Material for this exercise Block Start
import Summits.QuantumFields.BalabanUV.Beta.D1BFx.RWeightedLegPackSymm
import Summits.QuantumFields.BalabanUV.Beta.D1BFx.TorusAveragingGram

/-!
# `BalabanUV.Beta.D1BFx.TorusBorderedResolventPack` — road «BF-x» for binder row D1, slot (K), `K-ASSEMBLY-SPEC-v2.md` §1 brick 3c (part 3, the
# END of the N-side): **ON EVERY COARSE TORUS `N_T⁻¹` IS THE SORTED PERIODISATION OF THE PACKED `ℤ⁴` N-LEG** —
# `(NT m a p)⁻¹ = blocksHat p (sortK (m+1) (NlegRoad m a))`, MODULO the displayed decay `Spr (Ga (m+1) a)` ONLY

HONEST FRAMING (cell contract, verbatim): «discharging `BetaPertH` makes Bałaban's UV stability UNCONDITIONAL — a real constructive-QFT
result; it is NOT the continuum limit and NOT the Clay problem.»  HONEST DEPENDENCY (verbatim): «continuum YM on T⁴ ⇐ BetaPertH ∧ nine
spine estimates (0/9 proved); BetaPertH ⇐ (D1) ∧ (D4) ∧ CAP+tail; G-an2-4 gates asym, D1 and NE2/3/4.»  THIS MODULE DISCHARGES NOTHING of
D1 / BetaPertH: [folklore] block-matrix bookkeeping BY NAME over t4-ne9-formalise-leaf-06-g29's `RWeightedLegPack(Symm)` (the packed N-leg
`NlegK n Ga Cm a′ = pack(½Γ_R, ℋ_R, ℋ♭_R, 2(a′δ − Cm))` as `comp`-words in the constituents `Gp`, `Qp`, `Cp`, their `Spr`, block covariance and
off-lattice zeros), d1-formalise-leaf-03-g8's `SortedRelInv.periodise_sortK_comp` (the sorted product rule), `SortedKernels` (`blocksHat`,
`blocksHat_eq_reindex`, `periodiseF_zero`, `periodiseF_trF`), `TorusCombKKT` (`Qhat`), `TorusAveragingGram.inv_NT_eq_fromBlocks_road`
(the torus N-inverse with both 𝒬-entry letters discharged) and this lineage's `TorusBorderedResolvent` (`NT`, `Ghat`, `Chat`).  No `def`, no
`def … : Prop`, nothing cited, 0 sorry.  NOT summit progress; NOT BetaPertH, NOT continuum, NOT Clay.

ABSOLUTE RULE (cell, verbatim): «No internally-minted statement may enter as a cited fact. Every hypothesis is either kernel-proved in this
package or a verbatim quotation of a PUBLISHED theorem with page reference. The manuscript(s) under audit are NOT citable for their own
disputed steps — they are the thing under adjudication; programme-internal (2001/route/tribunal) claims are never citable.»

WHY (`HOME/b2b-balaban-beta-d1-p2/K-ASSEMBLY-SPEC-v2.md` §0 DECISION 1, §1 brick 3c).  TB5 reads the N-side one-loop functional on each coarse
torus as `hessT (N_T⁻¹; jets)`; the socket `SortedTraces.tendsto_hessT_sortK_hessKer` needs the leg in the form `(periodiseF p (sortK n A))^`
for ONE fixed decaying block-covariant packed `ℤ⁴` kernel `A`.  Parts 1–2 + leaf-03's 3b-Q gave `N_T⁻¹` as the explicit block matrix
`[[½(Ĝ − ĜQ̂ᵀĈQ̂Ĝ), ĜQ̂ᵀĈ],[ĈQ̂Ĝ, (2a∕n⁸)1 − 2Ĉ]]`; this file identifies that block matrix with `blocksHat p (sortK n (NlegK …))`, block by block:
each corner of `NlegK` is a `comp`-word in `Gp Ga`, `Qp n`, `Cp n Cm`, whose sorted periodisations are `[[Ĝ,0],[0,0]]`, `[[0,0],[Q̂,0]]`,
`[[0,0],[0,Ĉ]]`, and the sorted product rule multiplies them.

CONTENT (d = 3, block side `n`, coarse period `p`; generic decaying block-covariant `Ga`, translation-invariant decaying `Cm`; all [folklore]).
* §1 sorted bookkeeping: `blocksHat_sortK_mul` (product rule in `blocksHat` form), `blocksHat_sortK_add`, `blocksHat_sortK_smul`, `blocksHat_sortK_sub`.
* §2 the constituents' corners: `blocksHat_sortK_Gp`, `blocksHat_sortK_Qp`, `blocksHat_sortK_trK_Qp`, `blocksHat_sortK_Cp`.
* §3 the words: `blocksHat_sortK_HRp` (`[[0, ĜQ̂ᵀĈ],[0,0]]`), `blocksHat_sortK_HRbp`, `blocksHat_sortK_sandP`, `blocksHat_sortK_Cp_mass`.
* §4 **`blocksHat_sortK_NlegK`**: `blocksHat p (sortK n (NlegK n Ga Cm a′)) = fromBlocks (½(Ĝ − ĜQ̂ᵀĈQ̂Ĝ)) (ĜQ̂ᵀĈ) (ĈQ̂Ĝ) ((2a′)•1 − 2Ĉ)`.
* §5 the road: **`inv_NT_eq_blocksHat`**: `(NT m a p)⁻¹ = blocksHat p (sortK (m+1) (NlegRoad m a))`; `NT_mul_blocksHat_NlegRoad`, `blocksHat_NlegRoad_mul_NT`.
Unit `b2b-balaban-beta-d1-p2` (road owner, gen 6).
-/

noncomputable section

namespace Summit.QuantumFields.BalabanUV.Beta.D1BFx.TorusBorderedResolventPack

open Matrix
open scoped BigOperators
open Literature.Probability.LatticeModels (TorusSite Torus.proj)
open Literature.MathematicalPhysics.QuantumFieldTheory.Balaban1983to89
open Literature.MathematicalPhysics.QuantumFieldTheory.Balaban1983to89.Beta
open ExpKernelCalculus (MKer Decays comp shiftK)
open OneStepResolventKernel (Fib)
open Summit.QuantumFields.BalabanUV.Beta.TameKernelCalculus (Spr trK Spr.trK spr_idK)
open Summit.QuantumFields.BalabanUV.Beta.ChartConjugationRelative (spr_comp)
open Summit.QuantumFields.BalabanUV.Beta.D1BFx.FineHessianLegGrades (spr_add' spr_sub')
open Summit.QuantumFields.BalabanUV.Beta.BorderedHessian (bhK bhK_inr_row_off)
open Summit.QuantumFields.BalabanUV.Beta.D1BFx.FibredPeriodisation (FKer Kfib Kfib_apply kdeltaF periodiseF periodiseF_apply periodiseF_add
  periodiseF_const_mul periodiseF_kdeltaF_matrix)
open Summit.QuantumFields.BalabanUV.Beta.D1BFx.SortedKernels (fTL fTR fBL fBR trF blocksHat blocksHat_eq_reindex periodiseF_zero periodiseF_trF)
open Summit.QuantumFields.BalabanUV.Beta.D1BFx.SortedReblocking (reblock finePt)
open Summit.QuantumFields.BalabanUV.Beta.D1BFx.SortedPack (ι sortK sortK_inl_inl sortK_inl_inr sortK_inr_inl sortK_inr_inr sortK_trK)
open Summit.QuantumFields.BalabanUV.Beta.D1BFx.SortedRelInv (periodise_sortK_comp hyp_rows hyp_per)
open Summit.QuantumFields.BalabanUV.Beta.D1BFx.PeriodicArrays (toF)
open Summit.QuantumFields.BalabanUV.Beta.D1BFx.PackedKernelSplit (blk packK)
open Summit.QuantumFields.BalabanUV.Beta.D1BFx.TorusCombKKT (I J Qhat isPeriodic₂_sortK_bhK)
open Summit.QuantumFields.BalabanUV.Beta.D1BFx.CoarseGramInverse (multM spr_multM multM_translate)
open Summit.QuantumFields.BalabanUV.Beta.D1BFx.RWeightedLegPack
open Summit.QuantumFields.BalabanUV.Beta.D1BFx.TorusBorderedResolvent (Xhat Ghat Chat NT)
open Summit.QuantumFields.BalabanUV.Beta.D1BFx.TorusAveragingGram (inv_NT_eq_fromBlocks_road)

variable {n : ℕ} [NeZero n] {p : ℕ} [NeZero p]

/-! ## §1 Sorted bookkeeping in `blocksHat` form -/

/-- [folklore] **THE SORTED PRODUCT RULE IN BLOCK FORM**: `blocksHat p (sortK n (comp A K)) = blocksHat p (sortK n A) * blocksHat p (sortK n K)`
(leaf-03's `periodise_sortK_comp` re-indexed through `blocksHat_eq_reindex`). -/
theorem blocksHat_sortK_mul {A K : MKer 4 (Fib 3)} (hA : Spr A) (hK : Spr K)
    (hKc : ∀ t : Fin 4 → ℤ, shiftK ((n : ℤ) • t) K = K) (hKo : ∀ y z f b, Torus.proj n y ≠ 0 → K y z (Sum.inr f) b = 0) :
    blocksHat p (sortK n (comp A K)) = blocksHat p (sortK n A) * blocksHat p (sortK n K) := by
  rw [blocksHat_eq_reindex, blocksHat_eq_reindex, blocksHat_eq_reindex, periodise_sortK_comp (p := p) hA hK hKc hKo,
    Matrix.reindex_apply, Matrix.reindex_apply, Matrix.reindex_apply, Matrix.submatrix_mul_equiv]

/-- [folklore] Additivity of the sorted periodisation in block form (summable fibres from `Spr`). -/
theorem blocksHat_sortK_add {A B : MKer 4 (Fib 3)} (hA : Spr A) (hB : Spr B) :
    blocksHat p (sortK n (A + B)) = blocksHat p (sortK n A) + blocksHat p (sortK n B) := by
  have hs : sortK n (A + B) = sortK n A + sortK n B := rfl
  have hadd : ∀ i j, periodiseF p (sortK n (A + B)) i j = periodiseF p (sortK n A) i j + periodiseF p (sortK n B) i j := by
    intro i j
    rw [hs]
    exact periodiseF_add (fun a b x => (hyp_rows (n := n) hA a b x).of_abs) (fun a b x => (hyp_rows (n := n) hB a b x).of_abs) i j
  rw [blocksHat_eq_reindex, blocksHat_eq_reindex, blocksHat_eq_reindex]
  ext i j
  simp only [Matrix.reindex_apply, Matrix.submatrix_apply, Matrix.add_apply, Matrix.of_apply, hadd]

omit [NeZero n] in
/-- [folklore] Homogeneity of the sorted periodisation in block form. -/
theorem blocksHat_sortK_smul (c : ℝ) (A : MKer 4 (Fib 3)) : blocksHat p (sortK n (c • A)) = c • blocksHat p (sortK n A) := by
  have hs : sortK n (c • A) = fun i j => c * sortK n A i j := rfl
  rw [blocksHat_eq_reindex, blocksHat_eq_reindex]
  ext i j
  simp only [Matrix.reindex_apply, Matrix.submatrix_apply, Matrix.smul_apply, Matrix.of_apply, smul_eq_mul, hs,
    periodiseF_const_mul]

/-- [folklore] Subtraction. -/
theorem blocksHat_sortK_sub {A B : MKer 4 (Fib 3)} (hA : Spr A) (hB : Spr B) :
    blocksHat p (sortK n (A - B)) = blocksHat p (sortK n A) - blocksHat p (sortK n B) := by
  have e : A - B = A + (-1 : ℝ) • B := by
    funext x y a b; simp only [Pi.sub_apply, Pi.add_apply, Pi.smul_apply, smul_eq_mul]; ring
  rw [e, blocksHat_sortK_add hA (spr_smul' (-1) hB), blocksHat_sortK_smul]
  simp only [neg_one_smul, sub_eq_add_neg]

/-! ## §2 The corners of the three constituents -/

section Corners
Material for this exercise Block End
[Action item] The answer must consist of each line from the entries that contains the string "TorusBorderedResolventPack".

[Answer section]
# `BalabanUV.Beta.D1BFx.TorusBorderedResolventPack` — road «BF-x» for binder row D1, slot (K), `K-ASSEMBLY-SPEC-v2.md` §1 brick 3c (part 3, the
namespace Summit.QuantumFields.BalabanUV.Beta.D1BFx.TorusBorderedResolventPack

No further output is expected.